import Literature.IUT.LogVolume.LatticeAutOrbits
import Literature.IUT.LogVolume.TensorPacketShell
import Literature.IUT.LogVolume.TensorPacketLattice
import Literature.IUT.LogVolume.LogShellTopology
import HarnessLib

/-!
# The (Ind2)-orbit of a region generates `c · log_p(R_I^×)`: the hull LOWER bound at one tensor packet
# (Weil, *Basic Number Theory* Ch. II §2; Dupuy–Hilado §4.9, §4.12)

The packet-level form of `LatticeAutOrbits.lean`, for the REAL tensor packet `V = ⊗_{ℚ_p} k_i` of the cell
(abc-iut-S1/S2/c312-3: `PacketAlgebra`, `logPacket = log_p(R_I^×)`, (Ind2) `indTwo = Aut_{ℚ_p}(V : log_p(R_I^×))`,
hull `packetHull` = the `(R_I)^∼`-span). `HOME/skel/FORK-REAL-MODEL.md` §4 (skeleton seat, gen 6) names as
"MISSING FOR A TWO-SIDED KERNEL STATEMENT: the hull LOWER bound `hull(⋃_{g∈G₂} g·(ι(t)·O)) ⊇ p^m·hull(𝓘-lattice)`
(GL(Λ) acts transitively on primitive vectors of the ℤ_p-lattice Λ = log_p(R_I^×), so the orbit of a sublattice
not inside p^{m+1}Λ covers the primitive vectors of p^mΛ, whose span is p^mΛ) — GRANTED THAT (standard p-adic
lattice algebra, not in the tree)". PROVED here, over the tree's own objects and with `c ∈ ℚ_p` in place of
`p^m` (`p^m` is the special case `zpow_content`):

* `exists_basisLattice_eq_logPacket`: `log_p(R_I^×)` IS the lattice of a basis of `V` (adapted bases of the
  factors `log_p(R_i^×)`, `exists_adaptedBasis`; tensor basis, `packetOf_eq_boxLattice`; rescaling,
  `boxLattice_eq_basisLattice_unitsSMul`), so (Ind2) is `Aut` of a basis lattice;
* **`smul_logPacket_subset_closure_orbit`**: if a region `M ⊆ V` contains a vector `x ∈ c·log_p(R_I^×) ∖
  (cp)·log_p(R_I^×)` ("of content exactly `c`"), then `c·log_p(R_I^×) ⊆ closure(⋃_{g ∈ Ind2} g·M)`, hence
  (`smul_logPacket_subset_packetHull_orbit`) `⊆ hull(⋃_{g ∈ Ind2} g·M)` and
  (`packetHull_smul_logPacket_subset`) `hull(c·log_p(R_I^×)) ⊆ hull(⋃_g g·M)`;
* `packetHull_orbit_subset` (upper bound, for `M ⊆ c·log_p(R_I^×)`) and the TWO-SIDED
  **`packetHull_orbit_eq`**: `hull(⋃_{g ∈ Ind2} g·M) = hull(c·log_p(R_I^×))` for every region
  `M ⊆ c·log_p(R_I^×)` of content exactly `c`.

[cite: WeilBNT1967, Ch. II §2, Th. 1] [cite: DupuyHilado2025, §4.9, §4.12] The disputed-corpus constructions
((Ind2), the hull) are the tree's typings [claim: Mochizuki2012, status: disputed]; nothing here takes a side on
[IUTchIII] Cor. 3.12, and nothing is said about WHICH `c` the bare Θ-region has (that, and the (Ind1)-union over
permuted summands — `⋃_σ` commutes with `g·` — is the consumer's: skeleton XXVI `PacketReal.orbit`/`thetaHull`).
PROOF-ONLY file: no new definitions, no named `Prop` facts.
-/

noncomputable section

open Set Module
open scoped Pointwise TensorProduct

namespace Literature.IUT.LogVolume

variable (p : ℕ) [Fact p.Prime]
variable {I : Type} [Fintype I] [DecidableEq I] [Nonempty I]
variable (k : I → Type) [∀ i, NontriviallyNormedField (k i)] [∀ i, NormedAlgebra ℚ_[p] (k i)]
  [∀ i, IsUltrametricDist (k i)] [∀ i, ProperSpace (k i)]

/-! ## `log_p(R_I^×)` is the lattice of a basis of `V` -/

/-- **`log_p(R_I^×) = L_B` for a basis `B` of `V`** (tensor basis of adapted integral bases of the factors,
rescaled by the elementary divisors). [cite: WeilBNT1967, Ch. II §2, Th. 1] -/
theorem exists_basisLattice_eq_logPacket :
    ∃ (κ : Type) (_ : Fintype κ) (B : Basis κ ℚ_[p] (PacketAlgebra p k)),
      PadicModule.basisLattice p B = logPacket p k := by
  have hMo : ∀ i, IsOpen ((logUnitsAddSubgroup p (k i) : AddSubgroup (k i)) : Set (k i)) :=
    fun i ↦ isOpen_logUnits p (k i)
  have hMc : ∀ i, IsCompact ((logUnitsAddSubgroup p (k i) : AddSubgroup (k i)) : Set (k i)) :=
    fun i ↦ isCompact_logUnits p (k i)
  choose n bZ b c hn hb hM using fun i => exists_adaptedBasis p (logUnitsAddSubgroup p (k i)) (hMo i) (hMc i)
  refine ⟨Π i, Fin (n i), inferInstance, (Basis.piTensorProduct b).unitsSMul fun κ => ∏ i, c i (κ i), ?_⟩
  rw [← PadicModule.boxLattice_eq_basisLattice_unitsSMul, logPacket_eq_packetOf,
    packetOf_eq_boxLattice p k b c _ hM]

omit [Fintype I] [DecidableEq I] [Nonempty I] [∀ i, IsUltrametricDist (k i)] [∀ i, ProperSpace (k i)] in
/-- With such a basis, **(Ind2) IS the lattice-automorphism group of `L_B`** (definitional unfolding of
`indTwo = Aut_{ℚ_p}(V : log_p(R_I^×))`). [cite: DupuyHilado2025, §4.9] -/
theorem indTwo_eq_latticeAut {κ : Type} [Fintype κ] {B : Basis κ ℚ_[p] (PacketAlgebra p k)}
    (hB : PadicModule.basisLattice p B = logPacket p k) :
    indTwo p k = latticeAut ℚ_[p] (PadicModule.basisLattice p B).toIntSubmodule := by
  rw [hB]; rfl

omit [Fintype I] [DecidableEq I] [Nonempty I] [∀ i, IsUltrametricDist (k i)] [∀ i, ProperSpace (k i)] in
/-- The (Ind2)-orbit of a region as a union of images: `⋃_{g ∈ Ind2} g·M = ⋃_{φ ∈ Ind2} φ(M)`.
[cite: DupuyHilado2025, §4.9] -/
theorem iUnion_indTwo_smul_eq (M : Set (PacketAlgebra p k)) :
    (⋃ g : indTwo p k, g • M) =
      ⋃ φ ∈ indTwo p k, (φ : PacketAlgebra p k ≃ₗ[ℚ_[p]] PacketAlgebra p k) '' M := by
  ext y
  rw [Set.mem_iUnion, Set.mem_iUnion₂]
  constructor
  · rintro ⟨g, hy⟩
    rw [indTwo_smul_set] at hy
    exact ⟨g, g.2, hy⟩
  · rintro ⟨φ, hφ, hy⟩
    refine ⟨⟨φ, hφ⟩, ?_⟩
    rw [indTwo_smul_set]
    exact hy

/-! ## The lower bound: the orbit of a region of content `c` generates `c · log_p(R_I^×)` -/

/-- **Hull lower bound, additive form.** If `M` contains a vector `x ∈ c·log_p(R_I^×)` with
`x ∉ (c·p)·log_p(R_I^×)`, then `c·log_p(R_I^×) ⊆ closure(⋃_{g ∈ Ind2} g·M)`: write `x = c·x₀`; `x₀ ∈ log_p(R_I^×)`
is PRIMITIVE (`primitive_iff_not_mem_p_smul`), its (Ind2)-orbit is the set of all primitive vectors
(transitivity), and those generate the lattice. [cite: WeilBNT1967, Ch. II §2, Th. 1] [cite: DupuyHilado2025, §4.9] -/
theorem smul_logPacket_subset_closure_orbit {M : Set (PacketAlgebra p k)} {x : PacketAlgebra p k} {c : ℚ_[p]}
    (hxM : x ∈ M) (hxc : x ∈ c • (logPacket p k : Set (PacketAlgebra p k)))
    (hxp : x ∉ (c * p) • (logPacket p k : Set (PacketAlgebra p k))) :
    c • (logPacket p k : Set (PacketAlgebra p k)) ⊆ AddSubgroup.closure (⋃ g : indTwo p k, g • M) := by
  obtain ⟨κ, _, B, hB⟩ := exists_basisLattice_eq_logPacket p k
  rw [iUnion_indTwo_smul_eq, indTwo_eq_latticeAut p k hB, ← hB]
  rw [← hB] at hxc hxp
  obtain ⟨x₀, hx₀, rfl⟩ := Set.mem_smul_set.mp hxc
  -- `x₀` is primitive: otherwise `x₀ = p • y`, `c • x₀ = (c * p) • y`
  have hprim : x₀ ∉ (p : ℚ_[p]) • (PadicModule.basisLattice p B : Set (PacketAlgebra p k)) := by
    rintro ⟨y, hy, rfl⟩
    exact hxp (Set.mem_smul_set.mpr ⟨y, hy, mul_smul _ _ _⟩)
  obtain ⟨i, hi⟩ := (PadicModule.primitive_iff_not_mem_p_smul p B hx₀).mpr hprim
  exact PadicModule.smul_basisLattice_subset_closure_iUnion_image p B hx₀ hi hxM

/-- **Hull lower bound** ("`hull(⋃_{g∈G₂} g·M) ⊇ c·𝓘`-lattice"): under the same hypothesis,
`c·log_p(R_I^×) ⊆ hull(⋃_{g ∈ Ind2} g·M)` — the hull is an `(R_I)^∼`-submodule, in particular an additive
subgroup containing the orbit. [cite: DupuyHilado2025, §4.12] [cite: WeilBNT1967, Ch. II §2, Th. 1] -/
theorem smul_logPacket_subset_packetHull_orbit {M : Set (PacketAlgebra p k)} {x : PacketAlgebra p k}
    {c : ℚ_[p]} (hxM : x ∈ M) (hxc : x ∈ c • (logPacket p k : Set (PacketAlgebra p k)))
    (hxp : x ∉ (c * p) • (logPacket p k : Set (PacketAlgebra p k))) :
    c • (logPacket p k : Set (PacketAlgebra p k)) ⊆ packetHull p k (⋃ g : indTwo p k, g • M) := by
  refine (smul_logPacket_subset_closure_orbit p k hxM hxc hxp).trans ?_
  change (AddSubgroup.closure (⋃ g : indTwo p k, g • M) : Set (PacketAlgebra p k)) ⊆
    ((packetSpan p k (⋃ g : indTwo p k, g • M)).toAddSubgroup : Set (PacketAlgebra p k))
  exact (AddSubgroup.closure_le _).mpr (subset_packetHull p k _)

/-- … hence **`hull(c·log_p(R_I^×)) ⊆ hull(⋃_{g ∈ Ind2} g·M)`** (monotonicity and idempotence of the hull).
[cite: DupuyHilado2025, §4.12] -/
theorem packetHull_smul_logPacket_subset {M : Set (PacketAlgebra p k)} {x : PacketAlgebra p k} {c : ℚ_[p]}
    (hxM : x ∈ M) (hxc : x ∈ c • (logPacket p k : Set (PacketAlgebra p k)))
    (hxp : x ∉ (c * p) • (logPacket p k : Set (PacketAlgebra p k))) :
    packetHull p k (c • (logPacket p k : Set (PacketAlgebra p k))) ⊆ packetHull p k (⋃ g : indTwo p k, g • M) := by
  rw [← packetHull_packetHull p k (⋃ g : indTwo p k, g • M)]
  exact packetHull_mono p k (smul_logPacket_subset_packetHull_orbit p k hxM hxc hxp)

/-! ## The upper bound and the two-sided statement -/

omit [Fintype I] [DecidableEq I] [Nonempty I] [∀ i, IsUltrametricDist (k i)] [∀ i, ProperSpace (k i)] in
/-- **Upper bound**: (Ind2) maps `c·log_p(R_I^×)` onto itself, so the orbit of a region `M ⊆ c·log_p(R_I^×)` stays
inside and `hull(⋃_{g ∈ Ind2} g·M) ⊆ hull(c·log_p(R_I^×))`. [cite: DupuyHilado2025, §4.9, §4.12] -/
theorem packetHull_orbit_subset {M : Set (PacketAlgebra p k)} {c : ℚ_[p]}
    (hM : M ⊆ c • (logPacket p k : Set (PacketAlgebra p k))) :
    packetHull p k (⋃ g : indTwo p k, g • M) ⊆ packetHull p k (c • (logPacket p k : Set (PacketAlgebra p k))) := by
  refine packetHull_mono p k (Set.iUnion_subset fun g => ?_)
  rw [indTwo_smul_set]
  refine (Set.image_mono hM).trans ?_
  rw [image_const_smul, image_logPacket_of_mem p k g.2]

/-- **Two-sided form** ("the hull of the (Ind2)·region equals `c·hull(𝓘-lattice)`"): for a region
`M ⊆ c·log_p(R_I^×)` containing a vector of content exactly `c`, `hull(⋃_{g ∈ Ind2} g·M) = hull(c·log_p(R_I^×))`.
[cite: WeilBNT1967, Ch. II §2, Th. 1] [cite: DupuyHilado2025, §4.9, §4.12] -/
theorem packetHull_orbit_eq {M : Set (PacketAlgebra p k)} {x : PacketAlgebra p k} {c : ℚ_[p]}
    (hxM : x ∈ M) (hxp : x ∉ (c * p) • (logPacket p k : Set (PacketAlgebra p k)))
    (hM : M ⊆ c • (logPacket p k : Set (PacketAlgebra p k))) :
    packetHull p k (⋃ g : indTwo p k, g • M) = packetHull p k (c • (logPacket p k : Set (PacketAlgebra p k))) :=
  Set.Subset.antisymm (packetHull_orbit_subset p k hM)
    (packetHull_smul_logPacket_subset p k hxM (hM hxM) hxp)

omit [Fintype I] [DecidableEq I] [Nonempty I] [∀ i, IsUltrametricDist (k i)] [∀ i, ProperSpace (k i)] in
/-- The `p^m` reading of "content": `x ∈ p^m·Λ ∖ p^{m+1}·Λ` is the hypothesis pair with `c := p^m`
(`c·p = p^{m+1}`). [cite: WeilBNT1967, Ch. II §2, Th. 2] -/
theorem zpow_content {x : PacketAlgebra p k} {m : ℤ}
    (hx : x ∈ ((p : ℚ_[p]) ^ m) • (logPacket p k : Set (PacketAlgebra p k)))
    (hx' : x ∉ ((p : ℚ_[p]) ^ (m + 1)) • (logPacket p k : Set (PacketAlgebra p k))) :
    x ∈ ((p : ℚ_[p]) ^ m) • (logPacket p k : Set (PacketAlgebra p k)) ∧
      x ∉ ((p : ℚ_[p]) ^ m * p) • (logPacket p k : Set (PacketAlgebra p k)) := by
  refine ⟨hx, ?_⟩
  rwa [← zpow_add_one₀ (Nat.cast_ne_zero.mpr (Fact.out : p.Prime).ne_zero)]

/-- **The `p^m` form of the two-sided statement**: for `M ⊆ p^m·log_p(R_I^×)` containing a vector outside
`p^{m+1}·log_p(R_I^×)`, `hull(⋃_{g ∈ Ind2} g·M) = hull(p^m·log_p(R_I^×))`.
[cite: WeilBNT1967, Ch. II §2, Th. 2] [cite: DupuyHilado2025, §4.9, §4.12] -/
theorem packetHull_orbit_eq_zpow {M : Set (PacketAlgebra p k)} {x : PacketAlgebra p k} {m : ℤ} (hxM : x ∈ M)
    (hx' : x ∉ ((p : ℚ_[p]) ^ (m + 1)) • (logPacket p k : Set (PacketAlgebra p k)))
    (hM : M ⊆ ((p : ℚ_[p]) ^ m) • (logPacket p k : Set (PacketAlgebra p k))) :
    packetHull p k (⋃ g : indTwo p k, g • M) =
      packetHull p k (((p : ℚ_[p]) ^ m) • (logPacket p k : Set (PacketAlgebra p k))) :=
  packetHull_orbit_eq p k hxM (zpow_content p k (hM hxM) hx').2 hM

end Literature.IUT.LogVolume

end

*WORK INSTRUCTIONS*.
Beginning with the line that has "exact (AddSubgroup.closure_le _).mpr" and ending with the line that has "bound**: (Ind2) maps", set down the lines above exactly and include no others.

*RESULT FOR THIS TASK*.
  exact (AddSubgroup.closure_le _).mpr (subset_packetHull p k _)

/-- … hence **`hull(c·log_p(R_I^×)) ⊆ hull(⋃_{g ∈ Ind2} g·M)`** (monotonicity and idempotence of the hull).
[cite: DupuyHilado2025, §4.12] -/
theorem packetHull_smul_logPacket_subset {M : Set (PacketAlgebra p k)} {x : PacketAlgebra p k} {c : ℚ_[p]}
    (hxM : x ∈ M) (hxc : x ∈ c • (logPacket p k : Set (PacketAlgebra p k)))
    (hxp : x ∉ (c * p) • (logPacket p k : Set (PacketAlgebra p k))) :
    packetHull p k (c • (logPacket p k : Set (PacketAlgebra p k))) ⊆ packetHull p k (⋃ g : indTwo p k, g • M) := by
  rw [← packetHull_packetHull p k (⋃ g : indTwo p k, g • M)]
  exact packetHull_mono p k (smul_logPacket_subset_packetHull_orbit p k hxM hxc hxp)

/-! ## The upper bound and the two-sided statement -/

omit [Fintype I] [DecidableEq I] [Nonempty I] [∀ i, IsUltrametricDist (k i)] [∀ i, ProperSpace (k i)] in
/-- **Upper bound**: (Ind2) maps `c·log_p(R_I^×)` onto itself, so the orbit of a region `M ⊆ c·log_p(R_I^×)` stays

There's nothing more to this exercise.